I came to Canada for an adventure, where I could forge my own career path. I was living in England at the time, and wanted to experience the adventure of living in a Northern, rural community.

I was told about Health Match BC as a resource to learn more about nursing in BC. Their staff guided me to available positions in Northern Health. Well before Google maps, I had no idea where Fort St. John was located. To help me decide where I wanted to live, I went to the local library, and looked through photo books imagining what life would be like in the North. Then, I called the Fort St. John Health Unit and the receptionist who answered the phone sold me on the community. If it wasn’t for her sales pitch, I might have gone to a different community.

Iboyla takes a selfie. Behind her is a small valley and lake.

Iboyla participating in the Emperor’s challenge in Tumbler Ridge.

I stayed because…

The people. Leadership in the Northeast encourages the growth and development. They invest in their staff and encourage you to achieve your career goals. I work with amazing staff, and I enjoy impacting their career development. I’m able to coach them and encourage their own career growth.

I love the lifestyle I have in Fort St. John. We are close to nature and it’s a relaxed atmosphere. People who come here tend to have a similar mindset. Outside of work, I can canoe, hike, or cross-country ski.

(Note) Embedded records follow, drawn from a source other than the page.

/-!
# Row NE7b, leaf S6e part 2: the weighted crowding theorem for TAGGED genealogies with shape-generic births

Summits-side support leaf of the T⁴-continuum cell (rung (B)+1 on a FINITE torus only; NOT infinite volume, NOT the
mass gap, NOT the Clay statement; NOT a proof of the spine estimate NE7b).  Row S6e of the owner's RULING R-OWNER-22-1/3
(the COUNT assembly targets the TH exit over TAGGED genealogies `G : Gen ε`, shape map `sh : ε → PEv`), repair (R-a) of
the cell's finding F-leaf05-2.  [folklore] finite combinatorics and real arithmetic over the lineage's OWN carrier — the
VERBATIM transport of `Crowding.merges_budget`, `CrowdingBudget.youngerRoot_budget` and `CrowdingWeighted.{card_merges_add_one,
sum_wcnt, crowdingW, crowdingW_linear, prod_rpow_Qw_le}` along a shape map (their generic core `CrowdingRoots` ∕
`CrowdingAnalysis*` ∕ `PlacementSkeleton` is used BY NAME); nothing is quoted from print, nothing printed is asserted,
no `[cite:]` tag, no `def … : Prop` fact (c1); constants SYMBOLIC (c2∕c6).

WHY (finding F-leaf05-2 of the cell's records).  On tagged genealogies the class-linear crowding bound
`Σ_{mergers} p·log Q(wcntS, σ, step) ≤ θ·Σ_{births}((sh b).fat+1) + ε·partnerAges + crowdA·(…)` is FALSE when equal-shape
births crowd one step (m births of one shape joined at the next step cost `≳ p·m·log m` against a budget `O(m)`): the
flat proof pays the mergers at one step through their younger roots, whose `(age, class)` pairs are distinct ONLY because
distinct flat births have distinct shapes (`eq_of_kind_zero`).  THIS LEAF proves the tagged theorem under
exactly that hypothesis — SHAPE-GENERIC BIRTHS `Set.InjOn sh ↑(births G)` (the owner's sub-class `TypeNodup` restricted
to births; merger and renewal labels stay free, so the thin menus and same-step joins are untouched) — which is what row
S6e's absorption of the (GM) zone multiplicity (row S6's `card_admZSet_le_of_readingS`, computed ON THE TAGGED TREE with
`HistoryZones.wcntS`) into the birth credits needs.

WHAT.  §1 `mergesAtS sh G t`, `card_mergesAtS_le_wcntS`, `one_le_QS_of_mem`, `card_merges_add_oneE` ∕
`card_merges_le_fatSumS` (any alphabet), `sum_wcntS`.  §2 `youngerRoot_budgetS` (mergers `Ms : Finset ε` at one step,
assignment `y : ε → PEv` injective on `Ms`, kind `0`, step `≤ s + 1`).  §3 `merges_budgetS` (the matching
`CrowdingRoots.youngerRoot` read through `sh`; injective into the birth SHAPES by shape-genericity).  §4 **`crowdingWS`**,
`crowdingWS_linear`, **`prod_rpow_QwS_le`** and the zone form **`zone_surchargeS_le`**:
`Kz^{#merges G}·∏_{e ∈ merges G} Q(wcntS sh G, σ, (sh e).step)^p·Λ′^{partnerAges (step∘sh) G}`
`  ≤ exp(zoneRate Kz p σ ε θ·Σ_{b ∈ births G}((sh b).fat+1))·(Λ′e^{ε})^{partnerAges (step∘sh) G}`.  §5 sanity.

HONEST.  The equal-shape sibling crowds (where `InjOn sh (births G)` fails) are NOT covered: they are the named residual of
F-leaf05-2 (repair (R-b), a symmetrised placement count, is the owner's to rule).  Nothing of H3 ∕ (B) ∕ BetaPertH.
NE7b NOT proved.  HONEST DEPENDENCY (cell): continuum YM on T⁴ ⇐ BetaPertH ∧ nine spine estimates (0/9 proved); BetaPertH ⇐
(D1) ∧ (D4) ∧ CAP+tail; G-an2-4 gates asym, D1 and NE2/3/4.  This file changes none of it.
-/

open Finset
open Literature.MathematicalPhysics.QuantumFieldTheory.Balaban1983to89
open T4PersistenceDictionary T4PartnerMultiplicity
open Summit.QuantumFields.BalabanUV.T4Continuum
open PlacementSkeleton PlacementBatch Crowding PartnerMultiplicityZ HistoryZones

namespace Summit.QuantumFields.BalabanUV.T4Continuum.HistoryCrowdingTagged

noncomputable section

variable {ε : Type*} [DecidableEq ε] (sh : ε → PEv) (W : ε → ℕ)

/-! ## §1 Mergers at a shape-step, the weighted count, the births∕mergers balance -/

/-- the mergers of `G` whose SHAPE is dated `t` [folklore] -/
def mergesAtS (G : Gen ε) (t : ℕ) : Finset ε := (merges G).filter fun e => (sh e).step = t

omit [DecidableEq ε] in
/-- `m_t ≤ wcntS G t` [folklore] -/
theorem card_mergesAtS_le_wcntS [DecidableEq ε] (G : Gen ε) (t : ℕ) : (mergesAtS sh G t).card ≤ wcntS sh G t :=
  Nat.le_add_left _ _

variable {sh}

/-- a merger is counted at its own shape-step: `1 ≤ wcntS G (step (sh e))` [folklore] -/
theorem one_le_wcntS_of_mem {G : Gen ε} {e : ε} (he : e ∈ merges G) : 1 ≤ wcntS sh G (sh e).step :=
  have h1 : 1 ≤ (mergesAtS sh G (sh e).step).card := card_pos.2 ⟨e, mem_filter.2 ⟨he, rfl⟩⟩
  le_trans h1 (card_mergesAtS_le_wcntS sh G _)

/-- hence `1 ≤ Q(wcntS G, σ, step (sh e))` at every merger [folklore] -/
theorem one_le_QS_of_mem {G : Gen ε} {σ : ℝ} (hσ : 0 ≤ σ) {e : ε} (he : e ∈ merges G) :
    1 ≤ Q (wcntS sh G) σ (sh e).step :=
  le_trans (by exact_mod_cast one_le_wcntS_of_mem he) (self_le_Q (wcntS sh G) hσ _)

variable {W}

/-- **BIRTHS AND MERGERS BALANCE** (any alphabet): a well-formed genealogy has exactly one more birth than mergers.
[folklore] -/
theorem card_merges_add_oneE : ∀ {G : Gen ε}, G.WF W → (merges G).card + 1 = (births G).card
  | Gen.born b j, _ => by simp [merges]
  | Gen.renew G e h, hW => by simpa [merges] using card_merges_add_oneE (G := G) hW.1
  | Gen.merge X Y e, hW => by
      obtain ⟨heX, heY, hdM, hdB⟩ := merge_facts W hW
      have hXY : e ∉ merges X ∪ merges Y := by simp [heX, heY]
      rw [merges, births_merge, card_insert_of_notMem hXY, card_union_of_disjoint hdM, card_union_of_disjoint hdB,
        ← card_merges_add_oneE hW.1, ← card_merges_add_oneE hW.2.1]
      ring

/-- `#merges G ≤ Σ_{births} ((sh b).fat + 1)` for a well-formed tagged genealogy [folklore] -/
theorem card_merges_le_fatSumS {G : Gen ε} (hW : G.WF W) :
    ((merges G).card : ℝ) ≤ ∑ b ∈ births G, ((((sh b).fat : ℕ) : ℝ) + 1) := by
  have h1 : ((merges G).card : ℝ) ≤ (births G).card := by
    exact_mod_cast (Nat.le_succ _).trans (card_merges_add_oneE hW).le
  have h2 : ((births G).card : ℝ) ≤ ∑ b ∈ births G, ((((sh b).fat : ℕ) : ℝ) + 1) := by
    have : ∑ b ∈ births G, (1 : ℝ) ≤ ∑ b ∈ births G, ((((sh b).fat : ℕ) : ℝ) + 1) :=
      sum_le_sum fun b _ => le_add_of_nonneg_left (Nat.cast_nonneg _)
    simpa using this
  exact h1.trans h2

variable (sh) in
/-- `Σ_{t ≤ T} wcntS G t = Σ_{births} ((sh b).fat + 1) + #merges G` once every formation shape is dated `≤ T`. [folklore] -/
theorem sum_wcntS {G : Gen ε} {T : ℕ} (hTb : ∀ b ∈ births G, (sh b).step ∈ range (T + 1))
    (hTm : ∀ e ∈ merges G, (sh e).step ∈ range (T + 1)) :
    ∑ t ∈ range (T + 1), (wcntS sh G t : ℝ) = ∑ b ∈ births G, ((((sh b).fat : ℕ) : ℝ) + 1) + (merges G).card := by
  have hb : ∑ t ∈ range (T + 1), ∑ b ∈ (births G).filter (fun b => (sh b).step = t), ((((sh b).fat : ℕ) : ℝ) + 1) =
      ∑ b ∈ births G, ((((sh b).fat : ℕ) : ℝ) + 1) := sum_fiberwise_of_maps_to hTb _
  have hm : ∑ t ∈ range (T + 1), (((merges G).filter fun m => (sh m).step = t).card : ℝ) = (merges G).card := by
    rw [card_eq_sum_card_fiberwise hTm, Nat.cast_sum]
  rw [← hb, ← hm, ← sum_add_distrib]
  refine sum_congr rfl fun t _ => ?_
  rw [wcntS]
  push_cast
  rfl

/-! ## §2 The younger-root budget along a shape assignment -/

/-- The pair `(age, class)` read off the assigned birth SHAPE `y e` of a merger at step `s`. [folklore] -/
def agePairS (s : ℕ) (y : ε → PEv) (e : ε) : ℕ × ℕ := (s + 1 - (y e).step, (y e).fat)

omit [DecidableEq ε] in
/-- with an injective shape assignment of births with `step ≤ s + 1`, the `(age, class)` pairs of the mergers at step `s`
are pairwise distinct [folklore] -/
theorem injOn_agePairS (s : ℕ) (Ms : Finset ε) (y : ε → PEv) (hy : Set.InjOn y ↑Ms)
    (hkind : ∀ e ∈ Ms, (y e).kind = 0) (hstep : ∀ e ∈ Ms, (y e).step ≤ s + 1) :
    Set.InjOn (agePairS s y) ↑Ms := by
  intro e he e' he' h
  rw [mem_coe] at he he'
  simp only [agePairS, Prod.mk.injEq] at h
  have hs : (y e).step = (y e').step := by
    have h1 := hstep e he
    have h2 := hstep e' he'
    omega
  exact hy (mem_coe.2 he) (mem_coe.2 he') (eq_of_kind_zero (hkind e he) (hkind e' he') hs h.2)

Our patients are my immediate community. We’re serving people that I’m sometimes acquainted with, and interactions carry more weight because you have a different impact than in a larger community. People can be intimidated by the North, but once you embrace it, you love it!

Tamara Reichert

About Tamara Reichert

Tamara is the communications advisor for the innovation and development commons at Northern Health where she works on a number of projects with the research, quality improvement, clinical simulation, and education teams. Born and raised in Prince George, Tamara grew up on a ranch where she rode horses, played with farm animals, built forts, and raided the family garden. She enjoys spending time travelling, hiking, cooking, reading, and cheering for her favourite sports teams.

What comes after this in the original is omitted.